Our library is the biggest of these that have literally hundreds of thousands of different products represented.
Pages
Format
PDF, EPUB & Kindle Edition
Publisher
Release
ISBN
1611178355

Rice to Ruin: The Jonathan Lucas Family in South Carolina, 1793-1929

Unknown Author
4.4/5 (1290744 ratings)
Description: In the 1780s Jonathan Lucas, on a journey from his native England, shipwrecked near the Santee Delta of South Carolina, about forty miles north of Charleston. Lucas, the son of English mill owners and builders, found himself, fortuitously, near vast acres of swamp and marshland devoted to rice cultivation. When the labor-intensive milling process could not keep pace with high crop yields, Lucas was asked by planters to build a machine to speed the process. In 1787 he introduced the first highly successful water-pounding rice mill--creating the foundation of an international rice mill dynasty. In Rice to Ruin, Roy Williams III and Alexander Lucas Lofton recount the saga of the precipitous rise and ultimate fall of that empire.Lucas's invention did for rice, South Carolina's first great agricultural staple, what Eli Whitney did for cotton with his cotton gin.

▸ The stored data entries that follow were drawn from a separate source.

import Summits.CriticalPhenomena.PercolationContinuityZ3.Theorems.Transplant.KNCellsBoxProdZ2
import Summits.CriticalPhenomena.PercolationContinuityZ3.Theorems.Transplant.KNCells2Cover
import Summits.CriticalPhenomena.PercolationContinuityZ3.Theorems.Transplant.KNLevelsStepIII
import HarnessLib

/-!
# The `X □ ℤ²` anchored cell geometry WITH A FIBRE-RADII RECORD (lag-1 anchors, p2-g2 F8-DESIGN §7): `cellGeomR X C ϱ a₀ anchor hanch` with
# clamp radius `ϱ.anch`, target-cube radius `ϱ.M`, tube radius `ϱ.T` (Btw / E^far / stubs / zones / faces / corridor), cube radius `ϱ.Q`, cell
# radius `ϱ.C`, and the geometry hypotheses of the single target `samePWitnessAt_of_kit₂'`: `RunGeom`, `AnchGeom`, `SepGeom₂`, `ExitGeom`, `StepsGeom`

builds on p205010 (kernel theorem, internal audit signed; external expert review pending) — nothing in this file uses p205010.
Lane `prim-bschramm`, seat `prim-bschramm-p3`; helper file (`--supports stmt-CriticalPhenomena-4575 --as helper`).  Generalises `KNCellsBoxProdZ2`
(`cellGeom` = the case `anch = M = T = R`, `Q = 2R`, `C = 3R`).

The structure fields force one tube radius: `Face/Stub/Hfull` share a fibre radius (`LevelGeom.mem_Stub/mem_Face`, `StepsGeom`), `E^far ⊆ Btw ∪ Q`
(same anchor) and `Hfull_{a'} ⊆ Q_a ∪ E^far_{a'}` (`a' ∈ anchSet a v`); so the radii record is `ϱ = (anch, M, T, Q, C)` with
`ϱ.Ordered : M ≤ T ∧ anch + T ≤ Q ∧ anch + Q ≤ C`.  Sets: `M a v = B(a, M) × M_v`, `Q a v = B(a, Q) × Q_v`, `Cell a v = B(a, C) × Cell_v`,
`Btw/Efar/Stub/Zone a = B(a, T) × (planar box)`, `anchSet a v = B(a, anch)`, root `(a₀, 0)`, column `{y | y.2 = cen x}`.
* `cellGeomR`, `faceDataR` (`Face/Hfull a = B(a, T) × planar`), `runGeomR`, `anchGeomR`, `sepGeomR`, **`sepGeom₂R`**, `exitGeomR`, `stepsGeomR`;
* the clamped entry anchor `entryAnchorR` (least-`KNLevels.rank` vertex of the slab `B(β, M + anch) × M_x` joined to the root by the seen open
  edges, its fibre coordinate if within `anch` of `β`, else `β`), `entryAnchorR_mem`, `entryCellGeomR`.

[cite: KozmaNitzan2024, §4 pp. 25–27 (Q_v, M_v, E_{v,x}, H^j_{v,x}, the exploration) — the ℤ^d model]
-/

noncomputable section

open scoped Classical

namespace Summit.CriticalPhenomena.PercolationContinuityZ3.Theorems

namespace Transplant

namespace BoxProdZ2

open Literature.Probability.Percolation Literature.Probability.LatticeModels SimpleGraph GadgetSystem Contour KNCells
open Literature.Probability.Percolation.KozmaNitzan.Cells (oth oth_ne sgOf sgOf_sign stepVec_apply_fst stepVec_apply_oth eq_oth_of_ne)
open Literature.Barriers.CriticalPhenomena (graphBall graphBall_finite mem_graphBall_self graphBall_mono)

variable {W : Type} (X : SimpleGraph W) [X.LocallyFinite]

/-- **Fibre radii** of the `X □ ℤ²` cells: clamp radius of the anchors, target-cube radius, tube radius (between-boxes, far regions, stubs,
zones, faces, corridors), cube radius, cell radius. [this work] -/
structure FibRadii where
  /-- clamp radius: `anchSet a v = B_X(a, anch)` -/
  anch : ℕ
  /-- fibre radius of the target cubes `M` -/
  M : ℕ
  /-- fibre radius of `Btw`, `E^far`, stubs, zones, faces, corridors -/
  T : ℕ
  /-- fibre radius of the cubes `Q` -/
  Q : ℕ
  /-- fibre radius of the cells -/
  C : ℕ

/-- The order constraints under which the containments of the geometry structures hold. [this work] -/
structure FibRadii.Ordered (ϱ : FibRadii) : Prop where
  M_le_T : ϱ.M ≤ ϱ.T
  anch_T : ϱ.anch + ϱ.T ≤ ϱ.Q
  anch_Q : ϱ.anch + ϱ.Q ≤ ϱ.C

/-- **The anchored cell geometry of `X □ ℤ²` with fibre radii `ϱ`.** [cite: KozmaNitzan2024, §4 pp. 25–26] -/
def cellGeomR (C : PCells) (ϱ : FibRadii) (a₀ : W) (anchor : W → Site 2 → Finset (Sym2 (W × Site 2)) → W)
    (hanch : ∀ a v P, anchor a v P ∈ ballFin X a ϱ.anch) : CellGeom (W × Site 2) W where
  K := C.K
  root := (a₀, 0)
  a₀ := a₀
  Q := fun a v => ballFin X a ϱ.Q ×ˢ C.Q v
  M := fun a v => ballFin X a ϱ.M ×ˢ C.M v
  Cell := fun a v => ballFin X a ϱ.C ×ˢ C.Cell v
  Btw := fun a v δ => ballFin X a ϱ.T ×ˢ C.Btw v δ
  Efar := fun a v δ => ballFin X a ϱ.T ×ˢ C.Efar v δ
  Stub := fun a v δ j => ballFin X a ϱ.T ×ˢ C.Stub v δ j
  Zone := fun a v δ => ballFin X a ϱ.T ×ˢ C.Zone v δ
  col := fun x => {y | y.2 = C.cen x}
  anchor := anchor
  anchSet := fun a _ => ballFin X a ϱ.anch
  anchor_mem := fun a v P => hanch a v P
  stub_mono := fun _ v δ _ _ h => Finset.product_subset_product le_rfl (C.Stub_mono v δ h)
  hK := by have := C.hK; omega

/-- **The faces and corridors** with fibre radius `ϱ.T`. [cite: KozmaNitzan2024, §4 p. 26 (H_{v,x}), p. 30 (F^j_{v,x})] -/
def faceDataR (C : PCells) (ϱ : FibRadii) : FaceData (W × Site 2) W where
  Face := fun a v δ j => ballFin X a ϱ.T ×ˢ C.Face v δ j
  Hfull := fun a v δ => ballFin X a ϱ.T ×ˢ C.Hfull v δ

variable (C : PCells) (ϱ : FibRadii) (a₀ : W) (anchor : W → Site 2 → Finset (Sym2 (W × Site 2)) → W)
  (hanch : ∀ a v P, anchor a v P ∈ ballFin X a ϱ.anch)

/-! ## The structural facts -/

/-- `RunGeom` (planar steps inside the boxes). [folklore] -/
theorem runGeomR : RunGeom (X □ zdGraph 2) (cellGeomR X C ϱ a₀ anchor hanch) where
  adjQ _ v _ hy := exists_adj_product X (fun _ ht => C.exists_adj_of_mem_Q v ht) hy
  adjBtw _ v δ _ hy := exists_adj_product X (fun _ ht => C.exists_adj_of_mem_Btw v δ ht) hy
  adjStub _ v δ j _ _ hy := exists_adj_product X (fun _ ht => C.exists_adj_of_mem_Stub v δ j ht) hy

/-- `AnchGeom` (the admissible anchors `B(a, anch)` contain `a` and do not depend on the macro-vertex). [folklore] -/
theorem anchGeomR : AnchGeom (cellGeomR X C ϱ a₀ anchor hanch) where
  refl a v := by change a ∈ ballFin X a ϱ.anch; rw [mem_ballFin]; exact mem_graphBall_self X a _
  const _ _ _ := rfl

/-! ## The clamped entry anchor -/

/-- **The clamped entry anchor** (p2-g2 F8-DESIGN §7): the fibre coordinate of the least-rank vertex of the slab `B(β, M + anch) × M_x` joined to
the root by the open edges seen, if it is within `anch` of `β`; otherwise (and if there is none) `β` itself. [cite: KozmaNitzan2024, §4 p. 27] -/
def entryAnchorR [DecidableEq W] (root : W × Site 2) (β : W) (x : Site 2) (P : Finset (Sym2 (W × Site 2))) : W :=
  if h : ((ballFin X β (ϱ.M + ϱ.anch) ×ˢ C.M x).filter fun y =>
      (SimpleGraph.fromEdgeSet (↑P : Set (Sym2 (W × Site 2)))).Reachable root y).Nonempty
  then
    (fun w => if w ∈ ballFin X β ϱ.anch then w else β)
      (Classical.choose (Finset.exists_min_image _ (KNLevels.rank (ballFin X β (ϱ.M + ϱ.anch) ×ˢ C.M x)) h)).1
  else β

/-- The clamped entry anchor is admissible. [folklore] -/
theorem entryAnchorR_mem [DecidableEq W] (root : W × Site 2) (β : W) (x : Site 2) (P : Finset (Sym2 (W × Site 2))) :
    entryAnchorR X C ϱ root β x P ∈ ballFin X β ϱ.anch := by
  have hβ : β ∈ ballFin X β ϱ.anch := (mem_ballFin X).2 (mem_graphBall_self X β _)
  unfold entryAnchorR
  split_ifs with h
  · dsimp only
    split_ifs with hw
    · exact hw
    · exact hβ
  · exact hβ

/-- **The `X □ ℤ²` cell geometry with radii and the clamped entry-anchor rule** (root `(a₀, 0)`). [cite: KozmaNitzan2024, §4 pp. 25–27] -/
def entryCellGeomR [DecidableEq W] : CellGeom (W × Site 2) W :=
  cellGeomR X C ϱ a₀ (entryAnchorR X C ϱ (a₀, 0)) (entryAnchorR_mem X C ϱ (a₀, 0))


variable {ϱ} (hϱ : ϱ.Ordered)
include hϱ

/-- **`SepGeom`** with radii. [cite: KozmaNitzan2024, §4 pp. 25–26] -/
theorem sepGeomR [DecidableEq W] : SepGeom (X □ zdGraph 2) (cellGeomR X C ϱ a₀ anchor hanch) where
  anch_refl a v := by change a ∈ ballFin X a ϱ.anch; rw [mem_ballFin]; exact mem_graphBall_self X a _
  root_mem := by
    change (a₀, (0 : Site 2)) ∈ ballFin X a₀ ϱ.Q ×ˢ C.Q 0
    exact Finset.mem_product.2 ⟨(mem_ballFin X).2 (mem_graphBall_self X a₀ _), C.zero_mem_Q_zero⟩
  Q_subset_Cell a v := Finset.product_subset_product (ballFin_mono X a (by have := hϱ.anch_Q; omega)) (C.Q_subset_Cell v)
  Btw_subset_Cells a a' v δ ha' := by
    change ballFin X a' ϱ.T ×ˢ C.Btw v δ ⊆ ballFin X a ϱ.C ×ˢ C.Cell v ∪ ballFin X a' ϱ.C ×ˢ C.Cell (v + stepVec δ)
    exact product_subset_union (ballFin_subset_of_mem X ha' (by have := hϱ.anch_T; have := hϱ.anch_Q; omega))
      (ballFin_mono X a' (by have := hϱ.anch_T; have := hϱ.anch_Q; omega)) (C.Btw_subset_Cells v δ)
  Stub_subset_Q_union_Btw a a' v δ j ha' hj := by
    change ballFin X a' ϱ.T ×ˢ C.Stub v δ j ⊆ ballFin X a ϱ.Q ×ˢ C.Q v ∪ ballFin X a' ϱ.T ×ˢ C.Btw v δ
    exact product_subset_union (ballFin_subset_of_mem X ha' hϱ.anch_T) le_rfl
      (C.Stub_subset_Q_union_Btw v δ (by change j + 1 ≤ C.K at hj; omega))
  Stub_subset_Cell_union_Zone a a' v δ j ha' hj := by
    change ballFin X a' ϱ.T ×ˢ C.Stub v δ j ⊆ ballFin X a ϱ.C ×ˢ C.Cell v ∪ ballFin X a' ϱ.T ×ˢ C.Zone v δ
    exact product_subset_union (ballFin_subset_of_mem X ha' (by have := hϱ.anch_T; have := hϱ.anch_Q; omega)) le_rfl
      (C.Stub_subset_Cell_union_Zone v δ (by change j + 1 ≤ C.K at hj; omega))
  Efar_subset_Btw_union_Q a v δ := by
    change ballFin X a ϱ.T ×ˢ C.Efar v δ ⊆ ballFin X a ϱ.T ×ˢ C.Btw v δ ∪ ballFin X a ϱ.Q ×ˢ C.Q (v + stepVec δ)
    exact product_subset_union le_rfl (ballFin_mono X a (by have := hϱ.anch_T; omega)) (C.Efar_subset_Btw_union_Q v δ)
  Ewv_disjoint_Efar a a' w δw du hdu := by
    change Disjoint (ballFin X a ϱ.T ×ˢ C.Btw w δw ∪ ballFin X a ϱ.Q ×ˢ C.Q (w + stepVec δw)) (ballFin X a' ϱ.T ×ˢ C.Efar (w + stepVec δw) du)
    have h := C.Ewv_disjoint_Efar w hdu
    rw [PCells.Ewv, Finset.disjoint_union_left] at h
    rw [Finset.disjoint_union_left]
    exact ⟨disjoint_product_of_right h.1, disjoint_product_of_right h.2⟩
  Q_disjoint_Q a a' u x hux := disjoint_product_of_right (C.Q_disjoint_Q hux)
  Q_disjoint_Btw a a' x v δ := disjoint_product_of_right (C.Q_disjoint_Btw x v δ)
  Btw_disjoint_Btw a a' v δ v' δ' h1 h2 := disjoint_product_of_right (C.Btw_disjoint_Btw h1 h2)
  Q_disjoint_Efar a a' v δ := disjoint_product_of_right (C.Q_disjoint_Efar v δ)
  Btw_disjoint_Efar a a' v δ δ' h := disjoint_product_of_right (C.Btw_disjoint_Efar v h)
  col_Q a x := ⟨(a, C.cen x), Finset.mem_product.2 ⟨(mem_ballFin X).2 (mem_graphBall_self X a _), C.cen_mem_Q x⟩, rfl⟩
  col_Cell a u x hux y hy hcol := by
    change y.2 = C.cen x at hcol
    exact C.cen_not_mem_Cell hux (hcol ▸ (Finset.mem_product.1 hy).2)
  col_Zone a u δ x y hy hcol := by
    change y.2 = C.cen x at hcol
    exact C.cen_not_mem_Zone u δ x (hcol ▸ (Finset.mem_product.1 hy).2)

/-- **`SepGeom₂`** (lag-1 cross-anchor containments): `Q_a ⊆ Cell_{a'}` and `Btw_a ⊆ Cell_a ∪ Cell_{a'}` for `a' ∈ B(a, anch)`.
[cite: KozmaNitzan2024, §4 pp. 25–26] -/
theorem sepGeom₂R [DecidableEq W] : SepGeom₂ (X □ zdGraph 2) (cellGeomR X C ϱ a₀ anchor hanch) where
  toSepGeom := sepGeomR X C a₀ anchor hanch hϱ
  Q_subset_Cell₂ a a' x ha' := by
    change ballFin X a ϱ.Q ×ˢ C.Q x ⊆ ballFin X a' ϱ.C ×ˢ C.Cell x
    have ha'' : a ∈ ballFin X a' ϱ.anch := by
      have h := (mem_ballFin X).1 ha'
      rw [mem_ballFin]; exact (mem_graphBall_comm X).1 h
    exact Finset.product_subset_product (ballFin_subset_of_mem X ha'' hϱ.anch_Q) (C.Q_subset_Cell x)
  Btw_subset_Cells₂ a a' v δ ha' := by
    change ballFin X a ϱ.T ×ˢ C.Btw v δ ⊆ ballFin X a ϱ.C ×ˢ C.Cell v ∪ ballFin X a' ϱ.C ×ˢ C.Cell (v + stepVec δ)
    have ha'' : a ∈ ballFin X a' ϱ.anch := by
      have h := (mem_ballFin X).1 ha'
      rw [mem_ballFin]; exact (mem_graphBall_comm X).1 h
    exact product_subset_union (ballFin_mono X a (by have := hϱ.anch_T; have := hϱ.anch_Q; omega))
      (ballFin_subset_of_mem X ha'' (by have := hϱ.anch_T; have := hϱ.anch_Q; omega)) (C.Btw_subset_Cells v δ)

/-- **`ExitGeom`** with radii. [cite: KozmaNitzan2024, §4 pp. 26–27] -/
theorem exitGeomR [DecidableEq W] : ExitGeom (X □ zdGraph 2) (cellGeomR X C ϱ a₀ anchor hanch) where
  M_subset_Q a v := Finset.product_subset_product (ballFin_mono X a (by have := hϱ.M_le_T; have := hϱ.anch_T; omega)) (C.M_subset_Q v)
  Cell_disjoint_Q a a' u x hux := disjoint_product_of_right (C.Cell_disjoint_Q hux)
  Zone_disjoint_Q a a' u δ x := disjoint_product_of_right (C.Zone_disjoint_Q u δ x)
  locFin y := by
    set B : Site 2 := fun i => |y.2 i| + 35 * C.r + 1 with hB
    refine (Finset.Icc (-B) B).finite_toSet.subset ?_
    rintro v ⟨a, w, δ, rfl, b, hb, hadj⟩
    change b ∈ ballFin X a ϱ.T ×ˢ C.Btw w δ ∪ ballFin X a ϱ.Q ×ˢ C.Q (w + stepVec δ) at hb
    have hb2 : b.2 ∈ C.Ewv w δ := by
      rw [PCells.Ewv, Finset.mem_union]
      rcases Finset.mem_union.1 hb with h | h
      · exact Or.inl (Finset.mem_product.1 h).2
      · exact Or.inr (Finset.mem_product.1 h).2
    have hnear : ∀ i, |b.2 i - y.2 i| ≤ 1 := by
      intro i
      rcases (boxProd_adj).1 hadj with ⟨-, h2⟩ | ⟨h2, -⟩
      · rw [h2, sub_self, abs_zero]; exact zero_le_one
      · exact abs_sub_comm (b.2 i) (y.2 i) ▸ DCT16.abs_sub_le_one_of_adj h2 i
    rw [Finset.coe_Icc, Set.mem_Icc]
    have key : ∀ i, |(w + stepVec δ) i| ≤ B i := by
      intro i
      have h1 := sub_cen_le_of_mem_Ewv C hb2 i
      have h2 := hnear i
      rw [abs_le] at h1 h2 ⊢
      simp only [PCells.cen_apply] at h1
      simp only [hB]
      have hy := abs_nonneg (y.2 i)
      have hy' := le_abs_self (y.2 i)
      have hy'' := neg_abs_le (y.2 i)
      have hr : (1 : ℤ) ≤ C.r := by exact_mod_cast C.one_le_r
      constructor <;> nlinarith
    exact ⟨fun i => (abs_le.1 (key i)).1, fun i => (abs_le.1 (key i)).2⟩

/-- **`StepsGeom`** with radii. [cite: KozmaNitzan2024, §4 pp. 26, 30] -/
theorem stepsGeomR [DecidableEq W] : StepsGeom (cellGeomR X C ϱ a₀ anchor hanch) (faceDataR X C ϱ) where
  Face_subset_Stub a v δ j := Finset.product_subset_product le_rfl (C.Face_subset_Stub v δ j)
  Stub_subset_Hfull a v δ j hj := Finset.product_subset_product le_rfl (C.Stub_subset_Hfull v δ hj)
  Hfull_subset a a' v δ ha' := by
    change ballFin X a' ϱ.T ×ˢ C.Hfull v δ ⊆ ballFin X a ϱ.Q ×ˢ C.Q v ∪ ballFin X a' ϱ.T ×ˢ C.Efar v δ
    exact product_subset_union (ballFin_subset_of_mem X ha' hϱ.anch_T) le_rfl (C.Hfull_subset_Q_union_Efar v δ)
  M_tgt_subset_Efar a v δ := Finset.product_subset_product (ballFin_mono X a hϱ.M_le_T) (C.M_add_stepVec_subset_Efar v δ)

end BoxProdZ2

end Transplant

end Summit.CriticalPhenomena.PercolationContinuityZ3.Theorems

end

With his sons Jonathan Lucas II and William Lucas, Lucas built rice mills throughout the lowcountry. Eventually the rice kingdom extended to India, Egypt, and Europe after the younger Jonathan Lucas moved to London to be at the center of the international rice trade.Their lives were grand until the American Civil War and its aftermath. The end of slave labor changed the family's fortunes. The capital tied up in slaves evaporated; the plantations and town houses had to be sold off one by one; and the rice fields once described as "the gold mines of South Carolina" often failed or were no longer planted. Disease and debt took its toll on the Lucas clan, and, in the decades that followed, efforts to regain the lost fortune proved futile. In the end the once-glorious Carolina gold rice fields that had brought riches left the family in ruin.We have made it easy for you to find a PDF Ebooks without any digging. And by having access to our ebooks online or by storing it on your computer, you have convenient answers with Rice to Ruin: The Jonathan Lucas Family in South Carolina, 1793-1929. To get started finding Rice to Ruin: The Jonathan Lucas Family in South Carolina, 1793-1929, you are right to find our website which has a comprehensive collection of manuals listed.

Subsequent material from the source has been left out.